The Bad Sister, 1983
2 BVU PAL, couleur, son
The Bad Sister est le dernier des six films réalisés par le couple formé par Laura Mulvey et Peter Wollen, cinéastes et théoriciens. Parmi les intérêts que présente le film se déploie la vaste question de la « spécificité du médium » qui demeure clé dans les débats critiques qui organisent le champ artistique des années 1960 et 1970. The Bad Sister est en effet réalisé pour la télévision : Channel 4 a été créé en 1982 et offre alors une plateforme inédite au cinéma expérimental, ce qui constitue pour l’époque et au regard de la structuration de l’avant-garde cinématographique britannique une étape inédite. L’idée est de composer avec les outils télévisuels qui ouvrent par exemple vers l’utilisation d’effets spéciaux déjà permis par l’ordinateur et la vidéo – que le duo Mulvey/Wollen utilise ici pour la première fois. Cette hybridation marque incroyablement le film qui porte effectivement la trace d’expérimentations multiples tout en tenant les promesses d’un thriller.

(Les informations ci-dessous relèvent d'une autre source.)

open Node00
open Node00.OpsYLeibnizLetters (fdiffY lapDiffY fshiftSL pKY cltY)
open Node00.OpsYBondLift (liftBY liftBY_apply cdBC cdsBC lapBC pKBY cltBY cdBₗ_eq_restrict cdsBₗ_eq_restrict lapBₗ_eq_restrict liftBY_cdSL_mul_cutMulY
  cutMulY_mul_cdsBC_leib lapBC_mul_cutMulY)
open Node00.OpsYNablaBridge (chartY)
open Node00.OpsYSectDCoords (coordOpK_add coordOpK_sub coordOpK_smul coordOpK_const_mul coordOpK_const_one repr_assembleK)
open B6KLevelCensusIndexV1 (KIdx)
open B9Eq3104CutoffCommutators (hBdY hBdY_apply)
open B9Thm37CubeCoverCommutators (cutMulY cutMulY_apply)
open B9Thm37Sum (mulOp)
open B9CoReadingCoords (XBK coordOpK coordOpK_apply coordOpK_comp DcoK DscoK LcoK cdBₗ cdsBₗ lapBₗ)
open B9WalkLettersCoordsLeib (coordOpK_sum coordOpK_zero coordOpK_neg)

variable {𝔸 : Type} [NormedRing 𝔸] [NormedAlgebra ℂ 𝔸] [CompleteSpace 𝔸]
variable {κ : Type} [Fintype κ] [DecidableEq κ]
variable {d ℓ : ℕ} {hd : 1 ≤ d + 1} {hL : Odd (ℓ + 1) ∧ 1 < ℓ + 1} {b₀ b₁ : ℝ}
variable (i : KIdx d ℓ hd hL b₀ b₁) (b : Module.Basis κ ℝ 𝔸) (B : B9.Backgrounds) (cfg : B.Cfg → CfgY 𝔸 i)

/-! ## §1 Bookkeeping: restriction of scalars; the constant-family model as an ℝ-algebra morphism; the cut-off dictionary -/

section RS

variable {V : Type} [AddCommGroup V] [Module ℂ V]

omit [Fintype κ] [DecidableEq κ] in
/-- `(A * C)|_ℝ = A|_ℝ ∘ C|_ℝ`. [folklore] -/
private theorem rS_mul (A C : Module.End ℂ V) : (A * C).restrictScalars ℝ = A.restrictScalars ℝ ∘ₗ C.restrictScalars ℝ := rfl

omit [Fintype κ] [DecidableEq κ] in
/-- `(A + C)|_ℝ = A|_ℝ + C|_ℝ`. [folklore] -/
private theorem rS_add (A C : Module.End ℂ V) : (A + C).restrictScalars ℝ = A.restrictScalars ℝ + C.restrictScalars ℝ := rfl

omit [Fintype κ] [DecidableEq κ] in
/-- `(A − C)|_ℝ = A|_ℝ − C|_ℝ`. [folklore] -/
private theorem rS_sub (A C : Module.End ℂ V) : (A - C).restrictScalars ℝ = A.restrictScalars ℝ - C.restrictScalars ℝ := rfl

omit [Fintype κ] [DecidableEq κ] in
/-- `1|_ℝ = 1`. [folklore] -/
private theorem rS_one : (1 : Module.End ℂ V).restrictScalars ℝ = (1 : Module.End ℝ V) := rfl

omit [Fintype κ] [DecidableEq κ] in
/-- `0|_ℝ = 0`. [folklore] -/
private theorem rS_zero : (0 : Module.End ℂ V).restrictScalars ℝ = (0 : Module.End ℝ V) := rfl

omit [Fintype κ] [DecidableEq κ] in
/-- `(Σ_μ A_μ)|_ℝ = Σ_μ A_μ|_ℝ`. [folklore] -/
private theorem rS_sum {P : Type} [Fintype P] (A : P → Module.End ℂ V) : (∑ μ, A μ).restrictScalars ℝ = ∑ μ, (A μ).restrictScalars ℝ :=
  LinearMap.ext fun v => by rw [LinearMap.restrictScalars_apply, LinearMap.sum_apply, LinearMap.sum_apply]; rfl

omit [Fintype κ] [DecidableEq κ] in
/-- a REAL scalar passes through the restriction of scalars: `((r : ℂ) • A)|_ℝ = r • A|_ℝ`. [folklore] -/
private theorem rS_smul_real (r : ℝ) (A : Module.End ℂ V) : ((r : ℂ) • A).restrictScalars ℝ = r • A.restrictScalars ℝ :=
  LinearMap.ext fun v => by
    rw [LinearMap.restrictScalars_apply, LinearMap.smul_apply, LinearMap.smul_apply, LinearMap.restrictScalars_apply, Complex.coe_smul]

end RS

/-- ★ **THE CONSTANT-FAMILY COORDINATE MODEL ON THE BOND CARRIER IS AN ℝ-ALGEBRA MORPHISM** `Module.End ℂ (FBondY i → 𝔸) →ₐ[ℝ] Module.End ℝ (XBK κ i → ℝ)`
(functoriality of `coordOpK` on `XBK`: products, sums, units, real scalars) — the A-side twin of `B9WalkLettersCoordsLeib.coordAlgHom`.
[cite: Balaban1985BackgroundPropagators, (3.42) p.397, dictionary] -/
def coordAlgHomB : Module.End ℂ (FBondY i → 𝔸) →ₐ[ℝ] Module.End ℝ (XBK κ i → ℝ) where
  toFun A := coordOpK b (fun _ : Fin (d + 1) => A.restrictScalars ℝ)
  map_one' := by simp only [rS_one, coordOpK_const_one]
  map_mul' A C := by simp only [rS_mul, ← Module.End.mul_eq_comp, coordOpK_const_mul]
  map_zero' := by simp only [rS_zero, coordOpK_zero]
  map_add' A C := by simp only [rS_add, coordOpK_add]
  commutes' r := by
    rw [Algebra.algebraMap_eq_smul_one, Algebra.algebraMap_eq_smul_one]
    have h : ((r • (1 : Module.End ℂ (FBondY i → 𝔸))).restrictScalars ℝ) = r • (1 : Module.End ℝ (FBondY i → 𝔸)) := rfl
    simp only [h, coordOpK_smul, coordOpK_const_one]

omit [DecidableEq κ] [CompleteSpace 𝔸] in
/-- `coordAlgHomB`, unfolded. [cite: Balaban1985BackgroundPropagators, (3.42) p.397, dictionary] -/
theorem coordAlgHomB_apply (A : Module.End ℂ (FBondY i → 𝔸)) : coordAlgHomB i b A = coordOpK b (fun _ : Fin (d + 1) => A.restrictScalars ℝ) := rfl

omit [DecidableEq κ] [CompleteSpace 𝔸] in
/-- ★ **THE CUT-OFF DICTIONARY ON THE BOND CARRIER**: a real site function `w`, read on bonds at the initial point `b₋` ((3.100)'s `h(x)` for `b = ⟨x, x + ηe_μ⟩`) and acting by
multiplication on the coordinate carrier, IS the coordinate model of `cutMulY (hBdY i w)` (a real scalar commutes with the coordinates) — the rows-19 record's `mulOp (𝔬.h □)`;
A-side twin of `B9Eq346OneSidedLegsModelsL2.mulOp_site_eq_coordOpK`. [cite: Balaban1985BackgroundPropagators, (3.87) p.409 («h_□»), (3.100) p.413, p.397 (coordinates), dictionary] -/
theorem mulOp_bond_eq_coordOpK (w : SiteY i → ℝ) :
    mulOp (fun p : XBK κ i => w (chartY i p.1.src)) = coordOpK b (fun _ : Fin (d + 1) => (cutMulY (𝔸 := 𝔸) (hBdY i w)).restrictScalars ℝ) := by
  apply LinearMap.ext; intro f; funext p
  rw [coordOpK_apply, LinearMap.restrictScalars_apply, cutMulY_apply, hBdY_apply, Complex.coe_smul, map_smul, Finsupp.smul_apply, smul_eq_mul, repr_assembleK]
  rfl

/-! ## §2 The coordinate models of the bond Leibniz letters -/

/-- `M_h` on the bond carrier: the constant family of the real cut-off `cutMulY (hBdY i h)` (the certificate's `mulOp (𝔬A.h □)` at `h := h_□`, by `mulOp_bond_eq_coordOpK`).
[cite: Balaban1985BackgroundPropagators, (3.87) p.409 («h_□»), (3.100) p.413] -/
def mulcoB (h : SiteY i → ℝ) : Module.End ℝ (XBK κ i → ℝ) := coordOpK b (fun _ : Fin (d + 1) => (cutMulY (𝔸 := 𝔸) (hBdY i h)).restrictScalars ℝ)

/-- `∇_{U,μ}` on every slice of the bond carrier — LITERALLY the certificate's pin shape `h𝔡Ad : (𝔡A x).Dd U = fun μ => coordOpK b (fun _ => cdBₗ U μ)` (physical units are
inside def-Y's `cdBₗ = (c_f·lift ∇_{U,μ})|_ℝ`). [cite: Balaban1985BackgroundPropagators, (3.3) p.390, (3.42) p.397] -/
def dirDcoB (U₁ : B.Cfg) (μ : Fin (d + 1)) : Module.End ℝ (XBK κ i → ℝ) := coordOpK b (fun _ : Fin (d + 1) => cdBₗ i (cfg U₁) μ)

/-- `∇*_{U,μ}` on every slice of the bond carrier — the certificate's pin shape `h𝔡As`. [cite: Balaban1985BackgroundPropagators, (3.8) p.392, (3.42) p.397] -/
def dirDscoB (U₁ : B.Cfg) (μ : Fin (d + 1)) : Module.End ℝ (XBK κ i → ℝ) := coordOpK b (fun _ : Fin (d + 1) => cdsBₗ i (cfg U₁) μ)

/-- the `leibD` letter `C^D(U,h)` of the vector sector: on slice `ν`, `c_f·M_{∂⁺_νh} ∘ lift S_ν` read at `b₋` — (3.100) forward in the SHIFT form of def-Y's
`liftBY_cdSL_mul_cutMulY` (the shape of the site twin `B9WalkLettersCoordsLeib.cdcoS = η⁻¹·M_{∂⁺_νh}∘S_ν`, so that the site kernel `kCDY` transfers).
[cite: Balaban1985BackgroundPropagators, (3.100) p.413] -/
def cdcoB (U₁ : B.Cfg) (h : SiteY i → ℝ) : Module.End ℝ (XBK κ i → ℝ) :=
  coordOpK b (fun ν : Fin (d + 1) =>
    (((i.cf : ℝ) : ℂ) • (cutMulY (hBdY i (fdiffY i h ν)) * liftBY i (fshiftSL i (cfg U₁) ν))).restrictScalars ℝ)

Le choix d’adapter un roman d’Emma Tennant publié en 1978, qui est lui-même une réécriture de Confession d’un Pécheur justifié de James Hogg (1824), justifie une incursion formelle vers le fantastique. Les personnages masculins du texte de Hogg basculent vers le féminin dans la version de Tennant. Au cœur du scénario se trouvent la question du double et du dualisme : Jane Wild, l’héroïne, est la fille illégitime d’un riche propriétaire terrien écossais. Un flou entoure la possibilité qu’elle soit responsable de la mort de son père et de celle de sa sœur, sa mère ayant par ailleurs disparu dans des conditions mystérieuses. Elle vit sous l’influence d’une mystérieuse Meg, sorte de gourou féminin, et traverse des phases de transe intenses qui conduisent ses envies de vengeance. Le texte de Tennant regarde manifestement du côté du féminisme : il y est question, pour une jeune femme, de se libérer du patriarcat, d’une vie domestique pesante, possiblement de son hétérosexualité. Il est clair cependant que le suivi linéaire d’une « histoire » intéresse peu le duo Mulvey/Wollen. Le film est marquant pour ses tentatives d’introspection, son esthétique minimaliste et l’inquiétante étrangeté qui s’en dégage. Les solutions formelles pour fondre le réel et les espaces oniriques peuvent sembler datées mais elles offrent de vrais marqueurs historiques : ceux des années 1980, leur signature musicale autant que leur tendance à « dissoudre » les héritages modernistes. Le film porte ces enjeux de façon très aiguisée.
Lors de sa diffusion sur Channel 4 le 23 juin 1983, The Bad Sister est regardé par 2 millions de personnes, chiffre qui bien évidemment bouleverse les schémas de réception traditionnels du cinéma expérimental.